What is the gist of all this verbiage? You will be hard-pressed to try to figure that out from the interminable Complaint. The best short statement appears in the AG’s press release of the same date as the Complaint: "Exxon built a facade to deceive investors into believing that the company was managing the risks of climate change regulation to its business when, in fact, it was intentionally and systematically underestimating or ignoring them, contrary to its public representations." It is 97 pages, all claiming that Exxon somehow underplayed the "risks" of "climate change regulation" – none of which have yet emerged and none of which may ever emerge.
Are world governments really going to force an end to the use of oil and natural gas sometime soon, and require valuable hydrocarbon reserves to be kept in the ground? You may believe that, but would you rely on anything that Exxon may say on that subject, rather than forming your own view based on the enormous amounts of information in the public domain?
Oh, and there is this in Exxon’s annual SEC filing (and similar versions of same in other such filings going back decades): "RISK FACTORS . . . Climate change and greenhouse gas restrictions:"
Due to concern over the risks of climate change, a number of countries have adopted, or are considering the adoption of, regulatory frameworks to reduce greenhouse gas emissions. These include adoption of cap and trade regimes, carbon taxes, restrictive permitting, increased efficiency standards, and incentives or mandates for renewable energy. These requirements could make our products more expensive, lengthen project implementation times, and reduce demand for hydrocarbons, as well as shift hydrocarbon demand toward relatively lower-carbon sources such as natural gas. Current and pending greenhouse gas regulations or policies may also increase our compliance costs, such as for monitoring or sequestering emissions.
Meanwhile, unsurprisingly, the 16 other AG’s who showed up at the big March 2016 press conference have all fled the scene. It is only the New York AG on this Complaint. And the Complaint is filed in the friendly home forum of New York County Supreme Court – a state court in one-party territory which hasn’t seen a Republican judge in memory.

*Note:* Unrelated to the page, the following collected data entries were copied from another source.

import Literature.MathematicalPhysics.QuantumManyBody.BoseEinsteinCondensation
import Mathlib.MeasureTheory.Integral.MeanInequalities
import Mathlib.MeasureTheory.Measure.Prod
import Mathlib.MeasureTheory.Measure.Lebesgue.EqHaar
import Mathlib.Analysis.Real.Sqrt
import Mathlib.Analysis.SpecificLimits.Basic
import HarnessLib

/-!
# Penrose–Onsager 1956: the density-matrix criterion of Bose–Einstein condensation

Topic `Literature/MathematicalPhysics/QuantumManyBody` (litbuild of the statement source
`PenroseOnsager1956` for the conjunct `BoseEinsteinCondensation` of `AtomisticToContinuum`;
companion of `Literature.BoseGas` in `BoseEinsteinCondensation.lean`, whose `maxOccupation`,
`condensateNumber` and `HasGroundStateBEC` are the ground-state instance of criterion (4) below).

O. Penrose, L. Onsager, *Bose–Einstein condensation and liquid helium*, Phys. Rev. **104** (1956)
576–584. We vendor §§2–4 (the rigorous part: the criterion and its equivalent forms) as real
definitions and proved theorems, and the two results of §4 whose proofs need the spectral theory
of the reduced density matrix as named facts. §5 (uniqueness/positivity of the ground state, given
there with a heuristic proof — it is Reed–Simon IV XIII.47), §6 (liquid He at `T = 0`: the `8%`
estimate (35) from Feynman's hard-sphere trial function, and the argument that a perfect crystal
shows no BEC) and §7 (Feynman's approximations imply BEC below the λ-point) are physical arguments,
not theorems, and are not vendored.

* §2 **Asymptotic notation** for a sequence of systems `N → ∞` at fixed `N/V`:
  `IsExpOrderOne A` is P–O's `A = e^{O(1)}` ("positive constants `a₁, a₂, N₁` exist such that
  `N > N₁` implies `a₁ < A < a₂`"); P–O's `A = o(1)` is Mathlib's `Tendsto A atTop (𝓝 0)` and
  `A ≅ B` (`lim A/B = 1`) is stated as such (it is `Asymptotics.IsEquivalent` when `B ≠ 0`).
* §3 **Criterion (4)**: BEC `↔ n_M/N = e^{O(1)}`, no BEC `↔ n_M/N = o(1)`, `n_M` the largest
  eigenvalue of the one-particle reduced density matrix `σ₁ = N tr_{2…N} σ` (3), `tr σ₁ = N`.
  `HasBEC nM`, `HasNoBEC nM` for a real sequence `N ↦ n_M(N)`; they exclude each other
  (`HasBEC.not_hasNoBEC`); Fermi systems (`n_M ≤ 1`) never condense (`hasNoBEC_of_le_one`);
  and for `0 ≤ n_M ≤ N` criterion (4) is `∃ c > 0, n_M ≥ c N` eventually
  (`hasBEC_iff_exists_mul_le`) — the form of `Literature.MathematicalPhysics.QuantumManyBody.BoseGas.HasGroundStateBEC`.
* §4 **(5)** `n_M² ≤ ∑ₐ nₐ² ≤ n_M ∑ₐ nₐ = n_M N` for the eigenvalues `nₐ ≥ 0` of `σ₁`
  (`sq_le_tsum_sq`, `tsum_sq_le_mul_tsum`, in `ℝ≥0∞`); **(6)** `A₂ = N⁻² ∫∫ |⟨q'|σ₁|q''⟩|²`
  (`kernelA2`; the identity `A₂ = N⁻² tr σ₁² = N⁻² ∑ nₐ²` is the Hilbert–Schmidt norm of the
  integral operator and is not formalised); **(7)** `A₂ = e^{O(1)} ↔` BEC (`criterionII`, from (5)
  via the squeeze lemma `isExpOrderOne_iff_of_sq_le_of_le_mul`); **(8)**
  `A₁ = (NV)⁻¹ ∫∫ |⟨q'|σ₁|q''⟩|` (`kernelA1`); **(9)** `A₁² ≤ A₂` (`kernelA1_sq_le_kernelA2`,
  Cauchy–Schwarz, proved); **(10)–(11)** `|⟨q'|σ₁|q''⟩| ≤ αN/V ⇒ A₂ ≤ α A₁`
  (`kernelA2_le_mul_kernelA1`, proved from the pointwise bound; the bound itself,
  `|σ₁(q',q'')|² ≤ σ₁(q',q')σ₁(q'',q'')` for the positive kernel, is hypothesis `hα`);
  **(12)** `A₁ = e^{O(1)} ↔ A₂ = e^{O(1)}` (`criterionII'`).
* §4 **(13)–(14)** the asymptotic form `|⟨q'|σ₁|q''⟩ - Ψ(q')Ψ*(q'')| ≤ (N/V) γ(|q'-q''|)`,
  `γ ≥ 0`, `γ(r) → 0` (`HasAsymptoticForm`; later called off-diagonal long-range order);
  **Lemma (15)** `Γ(x) = V⁻¹ ∫_V γ(|x'-x|) d³x' = o(1)` uniformly in `x`
  (`setLIntegral_radial_le_of_tendsto_zero`, proved as printed: split at radius `R`,
  `V > 8πγ_M R³/3ε`); **(18)** `A₁ = (NV)⁻¹ [∫|Ψ|]² + o(1)` (named fact
  `PenroseOnsager1956_eq18`) and its consequence **criterion (19)**
  `V⁻¹∫|Ψ| d³x = e^{O(1)} ↔` BEC (`criterionIII`, proved from the fact); **(20)**
  `n_Ψ = ∫ |Ψ|² ≅ n_M` when BEC is present (named fact `PenroseOnsager1956_eq20`, with the
  variational `kernelMaxOccupation` for `n_M`).

## Design choices

* Sequences of systems are indexed by the particle number `N : ℕ` itself (as in `Literature.BoseGas`),
  the container of the `N`-th system being a measurable `Λ_N ⊂ ℝ³` of volume `V = N/ρ`.
* The reduced density matrix enters only through its position kernel `σ : X → X → ℂ` on a
  measure space `(X, μ)` (`μ` = Lebesgue measure restricted to the container, so `V = μ univ`);
  `A₁, A₂ ∈ [0, ∞]` are lower Lebesgue integrals against `μ.prod μ` (no integrability side
  conditions; `0/0 = 0` in `ℝ≥0∞` for the empty system).
* `n_M` of a kernel (needed only to *state* (20)) is the variational
  `sup_{‖φ‖₂ = 1} |⟨φ, σ₁ φ⟩|` (`kernelMaxOccupation`, cf. `Literature.MathematicalPhysics.QuantumManyBody.BoseGas.maxOccupation`): for the
  positive Hilbert–Schmidt operator `σ₁` this is its largest eigenvalue; P–O's (21) is exactly
  this Rayleigh quotient.
* Facts (18) and (20) carry the hypotheses P–O use: (13) on `Λ_N × Λ_N`, (14), `γ ≤ γ_M`
  ("`γ_M` is the maximum of `γ`", proof of (15)), and for (20) the diagonal bound
  `⟨q'|σ₁|q'⟩ ≤ αN/V` of (10)–(11) ("for any physical system, `α` can be chosen independent of
  `N`"); measurability/integrability of the data is explicit. Both are provable with the tools of
  this file plus Hilbert–Schmidt bounds (triage: M each); they are vendored as facts.
* Mathlib: no density matrices/BEC (searched `Bose`, `densityMatrix`, `Onsager`, `ODLRO`);
  Hölder (`ENNReal.lintegral_mul_le_Lp_mul_Lq`), `Measure.addHaar_closedBall_center`,
  `Measure.prod` are Mathlib's.

## References

* [PenroseOnsager1956] O. Penrose, L. Onsager, *Bose–Einstein condensation and liquid helium*,
  Phys. Rev. 104 (1956) 576–584, doi:10.1103/PhysRev.104.576: §2 (notation), §3 (3)–(4),
  §4 (5)–(22).
* [LSSY2005] E. H. Lieb, R. Seiringer, J. P. Solovej, J. Yngvason, *The Mathematics of the Bose
  Gas and its Condensation* (2005), §1.2 (1.17)–(1.19) — the same criterion for the ground state.
-/

noncomputable section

You might think that the New York Attorney General's office would be too embarrassed to file such a patently weak claim. But here in progressive New York, it is highly likely that the new Attorney General following the pending election – likely to be Democrat Letitia James – will continue this lawsuit. And probably, Exxon will pay multi hundreds of millions to settle, little or none of which will then be distributed to the investors who supposedly have been harmed. Instead, the settlement money will be picked out of those very investors' pockets, and will represent a far greater harm to them than any theoretical harm from which they are supposedly being "protected." The effect on the climate will be exactly nothing.
Francis Menton is the Manhattan Contrarian.